Serving stuff people like, pub food. Though there will always be running specials of more refined dishes. Only best buffalo sauces offered and/or made in house. Non pretentious, yet extensive beer selection. Wood covering everything, bug comfy private seating.
>community seating is communist garbage

>Dangarang bangarang
Buffalo Chicken sandwich with your choice of sauce, cheese, and adtl toppings. Served with curly cut fries a beer and a shot of whiskey.

I had an idea to name my place "thing & another thing" because so many places are named biscuit & nosh, fruit & berries, sitka & spuce, maple and granite, you get the idea.

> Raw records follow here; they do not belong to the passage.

import Mathlib
import Summits.CriticalPhenomena.SAWScalingLimit.Theorems.SAWRestrictionRigidityAxiomsOfLimitMarkovPathPreHitting
import Summits.CriticalPhenomena.SAWScalingLimit.Theorems.SAWRestrictionRigidityAxiomsOfLimitMarkovKernelAssembly
import HarnessLib

/-!
# One kernel for all hitting times on path space (soft-Markov brick E1)

Crux `AxiomsOfLimit` (stmt-CriticalPhenomena-1370), line `registered`, stub `stub_markovOfLimit`,
soft-Markov brick E1 "one kernel for all hitting times on path space" (lead c4). Theorems only.

On the path space `C([0,1], ℂ)` with the canonical filtration `𝔽 t = σ(path stopped at t)` (given
abstractly through the hypothesis `h𝔽`), let `μ` be a finite measure whose paths start a.e. at a fixed
point `a`. For a closed set `F` write `τ_F` for the hitting parameter of `F` and
`X_F ω := (τ_F ω, ω^{τ_F})` for the pair (hitting time, path stopped at the hitting time).

* `neBot_comap_ratCast_nhdsLT` — rationals accumulate at every real from the left.
* `exists_seq_isPiSystem_generateFrom` — a countably generated σ-algebra (e.g. the Borel σ-algebra of
  path space) is generated by a countable π-system `(A k)_{k ∈ ℕ}` (the set algebra generated by a
  countable generating family).
* `comap_hitPair_eq` — `σ(X_F) = σ(ω^{τ_F})`: the hitting time is a function of the stopped path.
* `condExp_comap_hitPair_ae_eq_limUnder` — for a.e. path starting outside `F`, the conditional
  expectation of any real `ξ` given `σ(X_F)` is the left limit at `τ_F` of the rational martingale
  `q ↦ μ[ξ | 𝔽 q]` evaluated AT THE STOPPED PATH — an `F`-independent functional
  `Z_ξ (τ_F ω, ω^{τ_F})` (theorem (P), `ae_tendsto_condExp_preHitting`, p161534, plus adaptedness:
  `μ[ξ | 𝔽 q] (ω^{τ_F}) = μ[ξ | 𝔽 q] ω` for `q < τ_F ω`).
* `exists_pathKernel` / `stub_pathKernel` — feeding the functionals `Z_{1_{A k}}` to the kernel
  assembly `exists_forall_condDistrib_apply_ae_eq` (p158860) gives ONE map
  `K : ℝ × C([0,1], ℂ) → Measure C([0,1], ℂ)` with `condDistrib id X_F μ (X_F ω) = K (X_F ω)` a.e.,
  simultaneously for every closed `F ∌ a`.

This is Knight's prediction process / the predictable projection at announceable times:
C. Dellacherie, P.-A. Meyer, *Probabilités et potentiel* B, VI.43–45; O. Kallenberg, *Foundations of
Modern Probability* (2002), Thm. 6.3 and Lemma 25.2. All [folklore].
-/

noncomputable section

open MeasureTheory ProbabilityTheory Filter Topology Set

namespace Summit.CriticalPhenomena.SAWScalingLimit.Theorems.AxiomsOfLimitMarkov

open Literature.Probability.RandomPlanarGeometry

/-- The path `ω` stopped at real time `t`: `u ↦ ω (min u (projIcc t))`. [folklore] -/
local notation3 "stp[" t ", " ω "]" =>
  ContinuousMap.comp ω (ContinuousMap.id unitInterval ⊓
    ContinuousMap.const unitInterval (Set.projIcc (0:ℝ) 1 zero_le_one t))

/-- The hitting parameter of `F` by the path `ω`. [folklore] -/
local notation3 "hit[" F ", " ω "]" => Curve.hitParam F (Curve.mk ω)

/-- Rationals accumulate from the left at every real: the rational trace of `𝓝[<] u` is a proper
filter. [folklore] -/
theorem neBot_comap_ratCast_nhdsLT (u : ℝ) : (comap (fun q : ℚ => (q : ℝ)) (𝓝[<] u)).NeBot := by
  refine comap_neBot fun t ht => ?_
  obtain ⟨l, hl, hlt⟩ := mem_nhdsLT_iff_exists_Ioo_subset.1 ht
  obtain ⟨q, hlq, hqu⟩ := exists_rat_btwn (mem_Iio.1 hl)
  exact ⟨q, hlt ⟨hlq, hqu⟩⟩

/-- A countably generated σ-algebra is generated by a countable π-system of measurable sets enumerated
by `ℕ`: the set algebra generated by a countable generating family. [folklore] -/
theorem exists_seq_isPiSystem_generateFrom (Ω : Type*) [m : MeasurableSpace Ω]
    [MeasurableSpace.CountablyGenerated Ω] :
    ∃ A : ℕ → Set Ω, (∀ k, MeasurableSet (A k)) ∧ IsPiSystem (range A) ∧
      m = MeasurableSpace.generateFrom (range A) := by
  obtain ⟨A, hA⟩ : ∃ A : ℕ → Set Ω,
      generateSetAlgebra (MeasurableSpace.countableGeneratingSet Ω) = range A :=
    (countable_generateSetAlgebra MeasurableSpace.countable_countableGeneratingSet).exists_eq_range
      ⟨∅, isSetAlgebra_generateSetAlgebra.empty_mem⟩
  have hgen : m = MeasurableSpace.generateFrom (range A) := by
    rw [← hA, generateFrom_generateSetAlgebra_eq, MeasurableSpace.generateFrom_countableGeneratingSet]
  refine ⟨A, fun k => ?_, ?_, hgen⟩
  · have h : MeasurableSet[MeasurableSpace.generateFrom (range A)] (A k) :=
      MeasurableSpace.measurableSet_generateFrom ⟨k, rfl⟩
    rwa [← hgen] at h
  · rw [← hA]
    exact fun s hs t ht _ => isSetAlgebra_generateSetAlgebra.inter_mem hs ht

section PathSpace

variable [MeasurableSpace C(unitInterval, ℂ)] [BorelSpace C(unitInterval, ℂ)]

/-- The pair (hitting time, stopped path) generates the same σ-algebra as the stopped path alone:
the hitting parameter of the closed set `F` is a Borel function of the path stopped there
(`hit_stp_hit`). [folklore] -/
theorem comap_hitPair_eq {F : Set ℂ} (hF : IsClosed F) :
    MeasurableSpace.comap (fun ω : C(unitInterval, ℂ) => (hit[F, ω], stp[hit[F, ω], ω]))
        inferInstance =
      MeasurableSpace.comap (fun ω : C(unitInterval, ℂ) => stp[hit[F, ω], ω]) inferInstance := by
  have hτ : Measurable fun w : C(unitInterval, ℂ) => hit[F, w] := Curve.measurable_hitParam_mk hF
  -- the pair factors through the stopped path
  have hcomp : (fun ω : C(unitInterval, ℂ) => (hit[F, ω], stp[hit[F, ω], ω])) =
      (fun w : C(unitInterval, ℂ) => (hit[F, w], w)) ∘
        fun ω : C(unitInterval, ℂ) => stp[hit[F, ω], ω] := by
    funext ω
    simp only [Function.comp_apply, hit_stp_hit hF Subset.rfl ω]
  -- and `w ↦ (τ_F w, w)` generates the full Borel σ-algebra
  have hφ : MeasurableSpace.comap (fun w : C(unitInterval, ℂ) => (hit[F, w], w))
      (inferInstance : MeasurableSpace (ℝ × C(unitInterval, ℂ))) =
        (inferInstance : MeasurableSpace C(unitInterval, ℂ)) := by
    refine le_antisymm (hτ.prodMk measurable_id).comap_le ?_
    calc (inferInstance : MeasurableSpace C(unitInterval, ℂ))
        = MeasurableSpace.comap (Prod.snd ∘ fun w : C(unitInterval, ℂ) => (hit[F, w], w))
            inferInstance := by
          rw [show (Prod.snd ∘ fun w : C(unitInterval, ℂ) => (hit[F, w], w)) = id from rfl,
            MeasurableSpace.comap_id]
      _ ≤ MeasurableSpace.comap (fun w : C(unitInterval, ℂ) => (hit[F, w], w)) inferInstance := by
          rw [← MeasurableSpace.comap_comp]
          exact MeasurableSpace.comap_mono measurable_snd.comap_le
  rw [hcomp, ← MeasurableSpace.comap_comp, hφ]

/-- **Conditional expectations given (hitting time, stopped path) are martingale left limits read at
the stopped path.** For every real `ξ`, for `μ`-a.e. path `ω` with `ω 0 ∉ F`:
`μ[ξ | σ(τ_F, ω^{τ_F})] ω = lim_{q ↑ τ_F ω, q ∈ ℚ} μ[ξ | 𝔽 q] (ω^{τ_F})` — theorem (P)
(`ae_tendsto_condExp_preHitting`) plus adaptedness of the rational martingale: `μ[ξ | 𝔽 q]` is a
function of the path stopped at `q` (`StronglyMeasurable.factorsThrough`), and `(ω^{τ_F})^q = ω^q`
for `q ≤ τ_F ω` (`comp_stop_of_le`). The right-hand side is an `F`-independent functional of the
pair. [folklore] -/
theorem condExp_comap_hitPair_ae_eq_limUnder
    (𝔽 : Filtration ℝ (inferInstance : MeasurableSpace C(unitInterval, ℂ)))
    (h𝔽 : ∀ t : ℝ,
      𝔽 t = MeasurableSpace.comap (fun ω : C(unitInterval, ℂ) => stp[t, ω]) inferInstance)
    (μ : Measure C(unitInterval, ℂ)) [IsFiniteMeasure μ] {F : Set ℂ} (hF : IsClosed F)
    (ξ : C(unitInterval, ℂ) → ℝ) (h0 : ∀ᵐ ω ∂μ, ω 0 ∉ F) :
    μ[ξ|MeasurableSpace.comap (fun ω : C(unitInterval, ℂ) => (hit[F, ω], stp[hit[F, ω], ω]))
        inferInstance] =ᵐ[μ]
      fun ω => limUnder (comap (fun q : ℚ => (q : ℝ)) (𝓝[<] hit[F, ω]))
        (fun q : ℚ => μ[ξ|𝔽 (q : ℝ)] (stp[hit[F, ω], ω])) := by
  rw [comap_hitPair_eq hF]
  -- adaptedness: `μ[ξ | 𝔽 q]` is a function of the path stopped at `q`
  have hfac : ∀ q : ℚ,
      (μ[ξ|𝔽 (q : ℝ)]).FactorsThrough fun ω : C(unitInterval, ℂ) => stp[(q : ℝ), ω] :=
    fun q => ((stronglyMeasurable_condExp (m := 𝔽 (q : ℝ)) (μ := μ) (f := ξ)).mono
      (h𝔽 (q : ℝ)).le).factorsThrough
  filter_upwards [ae_tendsto_condExp_preHitting 𝔽 h𝔽 μ hF ξ, h0] with ω hω h0ω
  haveI := neBot_comap_ratCast_nhdsLT hit[F, ω]
  -- strictly before `τ_F ω` the martingale does not distinguish `ω` from its stopped version
  have hev : ∀ᶠ q : ℚ in comap (fun q : ℚ => (q : ℝ)) (𝓝[<] hit[F, ω]), (q : ℝ) < hit[F, ω] :=
    (eventually_mem_nhdsWithin : ∀ᶠ x in 𝓝[<] hit[F, ω], x ∈ Iio hit[F, ω]).comap
      fun q : ℚ => (q : ℝ)
  have hEq : (fun q : ℚ => μ[ξ|𝔽 (q : ℝ)] ω) =ᶠ[comap (fun q : ℚ => (q : ℝ)) (𝓝[<] hit[F, ω])]
      fun q : ℚ => μ[ξ|𝔽 (q : ℝ)] (stp[hit[F, ω], ω]) := by
    filter_upwards [hev] with q hq
    exact hfac q (comp_stop_of_le (Set.monotone_projIcc zero_le_one hq.le) ω).symm
  exact ((hω h0ω).congr' hEq).limUnder_eq.symm

/-- **One kernel for all hitting times (soft-Markov brick E1).** For a finite measure on path space
whose paths start a.e. at `a`, there is ONE map `K : ℝ × C([0,1], ℂ) → Measure C([0,1], ℂ)` — built
from the martingale left limits of the indicators of a countable generating π-system, via the kernel
assembly `exists_forall_condDistrib_apply_ae_eq` — such that for EVERY closed `F ∌ a` the regular
conditional distribution of the path given `X_F = (τ_F, ω^{τ_F})` is `K ∘ X_F` almost surely.
[folklore] -/
theorem exists_pathKernel
    (𝔽 : Filtration ℝ (inferInstance : MeasurableSpace C(unitInterval, ℂ)))
    (h𝔽 : ∀ t : ℝ,
      𝔽 t = MeasurableSpace.comap (fun ω : C(unitInterval, ℂ) => stp[t, ω]) inferInstance)
    (μ : Measure C(unitInterval, ℂ)) [IsFiniteMeasure μ] {a : ℂ} (ha : ∀ᵐ ω ∂μ, ω 0 = a) :
    ∃ K : ℝ × C(unitInterval, ℂ) → Measure C(unitInterval, ℂ), ∀ F : Set ℂ, IsClosed F → a ∉ F →
      ∀ᵐ ω ∂μ, condDistrib id (fun ω : C(unitInterval, ℂ) => (hit[F, ω], stp[hit[F, ω], ω])) μ
        (hit[F, ω], stp[hit[F, ω], ω]) = K (hit[F, ω], stp[hit[F, ω], ω]) := by
  -- (1) a countable generating π-system of Borel sets of paths
  obtain ⟨A, hA, hpi, hgen⟩ := exists_seq_isPiSystem_generateFrom C(unitInterval, ℂ)
  -- (2) the kernel: martingale left limits of the indicators, read at the stopped path
  obtain ⟨K, hK⟩ := exists_forall_condDistrib_apply_ae_eq μ hA hpi hgen
    fun (k : ℕ) (p : ℝ × C(unitInterval, ℂ)) => limUnder (comap (fun q : ℚ => (q : ℝ)) (𝓝[<] p.1))
      (fun q : ℚ => μ[(A k).indicator (fun _ => (1 : ℝ))|𝔽 (q : ℝ)] p.2)
  refine ⟨K, fun F hF haF => ?_⟩
  -- (3) for a closed `F ∌ a`, `Z k ∘ X_F` are versions of the conditional probabilities of the `A k`
  have h0 : ∀ᵐ ω ∂μ, ω 0 ∉ F := ha.mono fun ω hω => by rw [hω]; exact haF
  have hX : Measurable fun ω : C(unitInterval, ℂ) => (hit[F, ω], stp[hit[F, ω], ω]) :=
    (Curve.measurable_hitParam_mk hF).prodMk (measurable_stop_random (Curve.measurable_hitParam_mk hF))
  exact hK (fun ω : C(unitInterval, ℂ) => (hit[F, ω], stp[hit[F, ω], ω])) hX
    fun k => condExp_comap_hitPair_ae_eq_limUnder 𝔽 h𝔽 μ hF _ h0

end PathSpace

/-! ### Registered sub-goal of crux stmt-CriticalPhenomena-1370 (line `registered`, stub `stub_markovOfLimit`) -/

section Registered

/-- **Registered sub-goal `stub_pathKernel`** (crux stmt-CriticalPhenomena-1370, soft-Markov line,
brick E1): `exists_pathKernel` with all binders explicit and notation-free — on the path space with its
canonical filtration, for every finite measure with a.e. starting point `a` there is one map
`K : ℝ × C([0,1], ℂ) → Measure C([0,1], ℂ)` which, for every closed `F ∌ a`, is a.s. the regular
conditional distribution of the path given (hitting time of `F`, path stopped there). [folklore] -/
theorem stub_pathKernel :
    ∀ [MeasurableSpace C(unitInterval, ℂ)] [BorelSpace C(unitInterval, ℂ)] (𝔽 : MeasureTheory.Filtration ℝ (inferInstance : MeasurableSpace C(unitInterval, ℂ))), (∀ t : ℝ, 𝔽 t = MeasurableSpace.comap (fun ω : C(unitInterval, ℂ) => ((ω).comp (ContinuousMap.id unitInterval ⊓ ContinuousMap.const unitInterval (Set.projIcc (0:ℝ) 1 zero_le_one (t))))) inferInstance) → ∀ (μ : MeasureTheory.Measure C(unitInterval, ℂ)) [MeasureTheory.IsFiniteMeasure μ] (a : ℂ), Filter.Eventually (fun ω : C(unitInterval, ℂ) => ω 0 = a) (MeasureTheory.ae μ) → ∃ K : ℝ × C(unitInterval, ℂ) → MeasureTheory.Measure C(unitInterval, ℂ), ∀ F : Set ℂ, IsClosed F → a ∉ F → Filter.Eventually (fun ω : C(unitInterval, ℂ) => (ProbabilityTheory.condDistrib id (fun ω : C(unitInterval, ℂ) => (((Literature.Probability.RandomPlanarGeometry.Curve.mk (ω)).hitParam F), ((ω).comp (ContinuousMap.id unitInterval ⊓ ContinuousMap.const unitInterval (Set.projIcc (0:ℝ) 1 zero_le_one (((Literature.Probability.RandomPlanarGeometry.Curve.mk (ω)).hitParam F))))))) μ) (((Literature.Probability.RandomPlanarGeometry.Curve.mk (ω)).hitParam F), ((ω).comp (ContinuousMap.id unitInterval ⊓ ContinuousMap.const unitInterval (Set.projIcc (0:ℝ) 1 zero_le_one (((Literature.Probability.RandomPlanarGeometry.Curve.mk (ω)).hitParam F)))))) = K (((Literature.Probability.RandomPlanarGeometry.Curve.mk (ω)).hitParam F), ((ω).comp (ContinuousMap.id unitInterval ⊓ ContinuousMap.const unitInterval (Set.projIcc (0:ℝ) 1 zero_le_one (((Literature.Probability.RandomPlanarGeometry.Curve.mk (ω)).hitParam F))))))) (MeasureTheory.ae μ) :=
  fun 𝔽 h𝔽 μ _ _ ha => exists_pathKernel 𝔽 h𝔽 μ ha

end Registered

end Summit.CriticalPhenomena.SAWScalingLimit.Theorems.AxiomsOfLimitMarkov

end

I would make burgers with fresh ground beef, in a secret blend that ive been inventing over the years and would grind the meat in the window so people know its fresh. Simple good burgers, nothing too crazy, just good ingredients cooked well.

I also had an idea to create copycats of all regional famous burgers/sandwiches from tv etc.

sounds like a pretty gay place tbqh

Id have quesadillas made to order, none of those frozen ones at my restaurant.

This post reminded me of one time when I went to this seemingly upscale fancy pub and this chick I was with wanted a cheese quesadilla but all they had on the menu was a mushroom and cheese quesadilla. Shes like
"can I just get a regular quesedilla no mushrooms?"
The waiter says, "hmmmm uhghhh no I dont think so the chefs don't like to do that."
And Im like
>you are telling me you cant make a cheese quesadilla to order? You have cheese and you have tortillas and it takes 2 minutes to make but your chef wont make one?
And the guy was just like yeah we cant make it. I kept going for a little bit asking him questions and he got pretty pissed off, just kept saying over and over its inconvenient for the chefs. Ok whatever man, i guess you think we are fucking retarded.

I was pissed. Last time I ever went there. Probably frozen shitty premade ones and they were lying that they were fresh.

>Food carts are called food trucks interchangeably
No, they're not

Corrard green kimchi sure.

"Lorneta z Meduza" Reykiavik.
Traditional food for drunkards.

there's a restaurant near me called "Holy Phok" that do pho. hipsters love it.

I'd sell as much food as cheap as I could while still maintaining profit, probably out of a truck. Shit like mashed potatoes and rice and simple sauces and vegetables, beans and maybe cheap meat. Serve it in paper cups, camp out around universities and bars.

Mostly I'm interested in if there's a market for cheap, filling, tasty shit that isn't already filled by fast food.

you need to start serving buffalo wings, like 25 cents each. that draws in the crowds and then they stay for the beer.